Package 'supernova' reference manual

Title:	Judd, McClelland, & Ryan Formatting for ANOVA Output
Description:	Produces ANOVA tables in the format used by Judd, McClelland, and Ryan (2017, ISBN: 978-1138819832) in their introductory textbook, Data Analysis. This includes proportional reduction in error and formatting to improve ease the transition between the book and R.
Authors:	Adam Blake [cre, aut] , Jeff Chrabaszcz [aut], Ji Son [aut] , Jim Stigler [aut]
Maintainer:	Adam Blake <[email protected]>
License:	GPL (>= 3)
Version:	3.0.0
Built:	2025-03-26 04:48:36 UTC
Source:	https://github.com/uclatall/supernova

Plotting method for pairwise objects.

Description

Plotting method for pairwise objects.

Usage

autoplot.pairwise(object, ...)

## S3 method for class 'pairwise'
plot(x, y, ...)
autoplot.pairwise(object, ...)

## S3 method for class 'pairwise'
plot(x, y, ...)

Arguments

`object`	A `pairwise` object.
`...`	Additional arguments passed to the plotting geom.
`x`	A `pairwise` object.
`y`	Ignored, required for compatibility with the `plot()` generic.

Details

This function requires an optional dependency: ggplot2. When this package is installed, calling autoplot() or plot on a pairwise object will generate a plot of the pairwise comparisons.
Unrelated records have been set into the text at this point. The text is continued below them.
import Summits.BirchSwinnertonDyer.BirchSwinnertonDyer.Theorems.ErratumRoadFiveNonSurjCornerKolyJWalkOrderedBaseCeb
import Summits.BirchSwinnertonDyer.BirchSwinnertonDyer.Theorems.ErratumRoadFiveNonSurjCornerKolyJWalkTildeSignIrr
import Summits.BirchSwinnertonDyer.BirchSwinnertonDyer.Theorems.ErratumRoadFiveNonSurjCornerKolyJProp44OfFrobeniusCongruence
import Summits.BirchSwinnertonDyer.BirchSwinnertonDyer.Theorems.ErratumRoadFiveNonSurjCornerKolyJWalkCebotarev
import Summits.BirchSwinnertonDyer.BirchSwinnertonDyer.Theorems.ErratumRoadFiveNonSurjCornerKolyJLevelOneSupply
import Summits.BirchSwinnertonDyer.BirchSwinnertonDyer.Theorems.ErratumRoadFiveNonSurjCornerMinusOneAtFive
import Summits.BirchSwinnertonDyer.BirchSwinnertonDyer.Theorems.ClassRecordThreeEulerHalvesAtThreeWalkSupplyTrivia
import Summits.BirchSwinnertonDyer.BirchSwinnertonDyer.Theorems.ClassRecordThreeEulerHalvesAtThreeWalkFinite
import Summits.BirchSwinnertonDyer.BirchSwinnertonDyer.Theorems.Rank1ResidualJetCoreVertexBridge
import Summits.BirchSwinnertonDyer.Rank1Residual.JET.GrossProp53Kolyvagin
import HarnessLib

/-!
# Route `ErratumRoadFive` (rung K2), crux child `NonSurjCornerKolyJ` (item stmt-BirchSwinnertonDyer-19947), registered stub
# `stub_kolyJ_max`: its WALK input `hlev` ⟸ {Gross Prop. 3.7 (2) BY NAME; `−1 ∈ ρ̄_{E,7}(Γ_ℚ)` at `p = 7`; the per-frame
# SELMER supply in tam3's shape} — the corner twin of tam3-p1's `jetchevMaxHLAtThree_of_facts_of_selmerSupply`
# (cell `bsd-stepL`, seat `bsd-stepL-corner-p1` g11; `--supports stmt-BirchSwinnertonDyer-19947`)

WHY. Every display of `stub_kolyJ_max` (reading of record p522786; v3 `…SwapKappaDisplay`) takes the hypothesis `hlev` =
the conclusion of the Jetchev walk at the corner frame, per level `k` (`ord_p c_v ≤ m(c)`). At `p = 3` under
surjectivity tam3-p1 derives the walk conclusion from SEVEN∕SIX named print facts plus a per-frame SELMER supply
(`…WalkSupplyAtThreeSelmer`, then discharges the supply from Poitou–Tate + Gross 1991 §6, `…DisplayPrint`). The
image hypothesis enters tam3's derivation in four places only: McCallum Prop. 4.4 (`h44`, tower-keyed typed fact →
`h47`), admissibility of `E(K[m])` (`hordκ`, `hκt`, `h49`) and Čebotarev (Lemma 6.1). On the corner all four are now
kernel: Prop. 4.4 «in particular» for `E[p]` irreducible modulo Gross Prop. 3.7 (2) BY NAME
(`Prop44.exists_data_h47Base_of_frobeniusCongruence_of_irr`, this seat g9–g11), the (irr) admissibility twins
(`hordκ_of_admissibleData_of_irreducible` g7, `hκt_∕h49_of_selmerMembership_of_irreducible` g11), and the corner
Čebotarev (`exists_kolyvaginPrime_addOrderOf_localization_eq_shift_of_irr_of_neg` g7, with `−1 ∈ ρ̄(Γ_ℚ)` automatic
at `p = 5`, `GaloisImage.exists_smul_eq_neg_five_of_irr` g8) fed to the image-agnostic walk
`tamagawaExponent_le_m_of_orderedFamiliesBase_of_chebotarev` (g11). Gross Prop. 5.3 at the admissible conductors is
bsd-jet's THEOREM `JET.exists_mem_ringClassGal_isOfFinAddOrder_conj_sub_smul`; the finiteness of `ord_p P_s` at `s = 1` is
needed only when the base conductor is `1`, where it is the walk's own premise (no `L(E^{d_K},1) ≠ 0` on a corner frame).
WHAT. `hlev_of_frobeniusCongruence_of_selmerSupply : h37 → hneg7 → hsupply → ‹hlev of the corner displays VERBATIM›`,
`hsupply` = tam3's per-frame Selmer supply shape with the corner frame binders and `3 ↦ p` (structures `𝒯 𝒮 Qcar C'`,
`hS`, `hQcar`, `hdisj`, `hPT`, root-class Selmer membership `hselmer`, `hC`, `hdual_q`, `hsel0`, `hdual_ℓ`).
HONEST FRAMING: one CONDITIONAL theorem (named fact `h37`; `hneg7` genuine at `p = 7`; the supply is a hypothesis
nothing in the tree discharges on the corner yet — tam3's discharge `selmerSupplyAtThree_of_poitouTate_Gross1991` is
Surj-keyed); no definition ∕ fact ∕ sorry; no stub closes; nothing about any curve; BSD is not advanced; T7.
References (locators only): [cite: Jetchev2008, Thm. 1.4 (p. 812), §3–§6, Proof of Thm. 1.4 (pp. 822–825)]
[cite: McCallumLMS1991, §3 Cor. 3.2, §4 Prop. 4.4] [cite: GrossLMS1991, Prop. 3.7 (2), §5 Prop. 5.3, 5.4]
[cite: Nekovar2007, Prop. 4.13 (ii)] [cite: WZhang2014, Notations (xii)].
-/

set_option autoImplicit false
The plot will show the differences between the groups, with error bars representing the confidence intervals. The x-axis will be labeled with the type of confidence interval used and the values of the differences, and the y-axis will be labeled with the groups being compared. A dashed line at 0 is included to help visualize the differences.

Examples

if (require(ggplot2)) {
  # generate the plot immediately
  pairwise(lm(mpg ~ factor(am) + disp, data = mtcars), plot = TRUE)

  # or save the object and plot it later
  p <- pairwise(lm(mpg ~ factor(am) + disp, data = mtcars))
  plot(p)
}
if (require(ggplot2)) {
  # generate the plot immediately
  pairwise(lm(mpg ~ factor(am) + disp, data = mtcars), plot = TRUE)

  # or save the object and plot it later
  p <- pairwise(lm(mpg ~ factor(am) + disp, data = mtcars))
  plot(p)
}

Drop a term from the given model

Description

This function is needed to re-fit the models for Type III SS. If you have a model with an interactive term (e.g. y ~ a + b + a:b), when you try to refit without one of the lower-order terms (e.g. y ~ a + a:b) lm() will add it back in. This function uses a fitting function that operates underneath lm() to circumvent this behavior. (It is very similar to drop1().)

Usage

drop_term(fit, term)
drop_term(fit, term)

Arguments

`fit`	The model to update.
`term`	The term to drop from the model.

Value

An object of the class lm.

Print the output of `lm()` with the fitted equation.

Description

Print the output of lm() with the fitted equation.

Usage

equation(x, digits = max(3L, getOption("digits") - 3L))
equation(x, digits = max(3L, getOption("digits") - 3L))

Arguments

`x`	The fitted linear model to print.
`digits`	The minimal number of significant digits.

Value

Invisibly return the fitted linear model.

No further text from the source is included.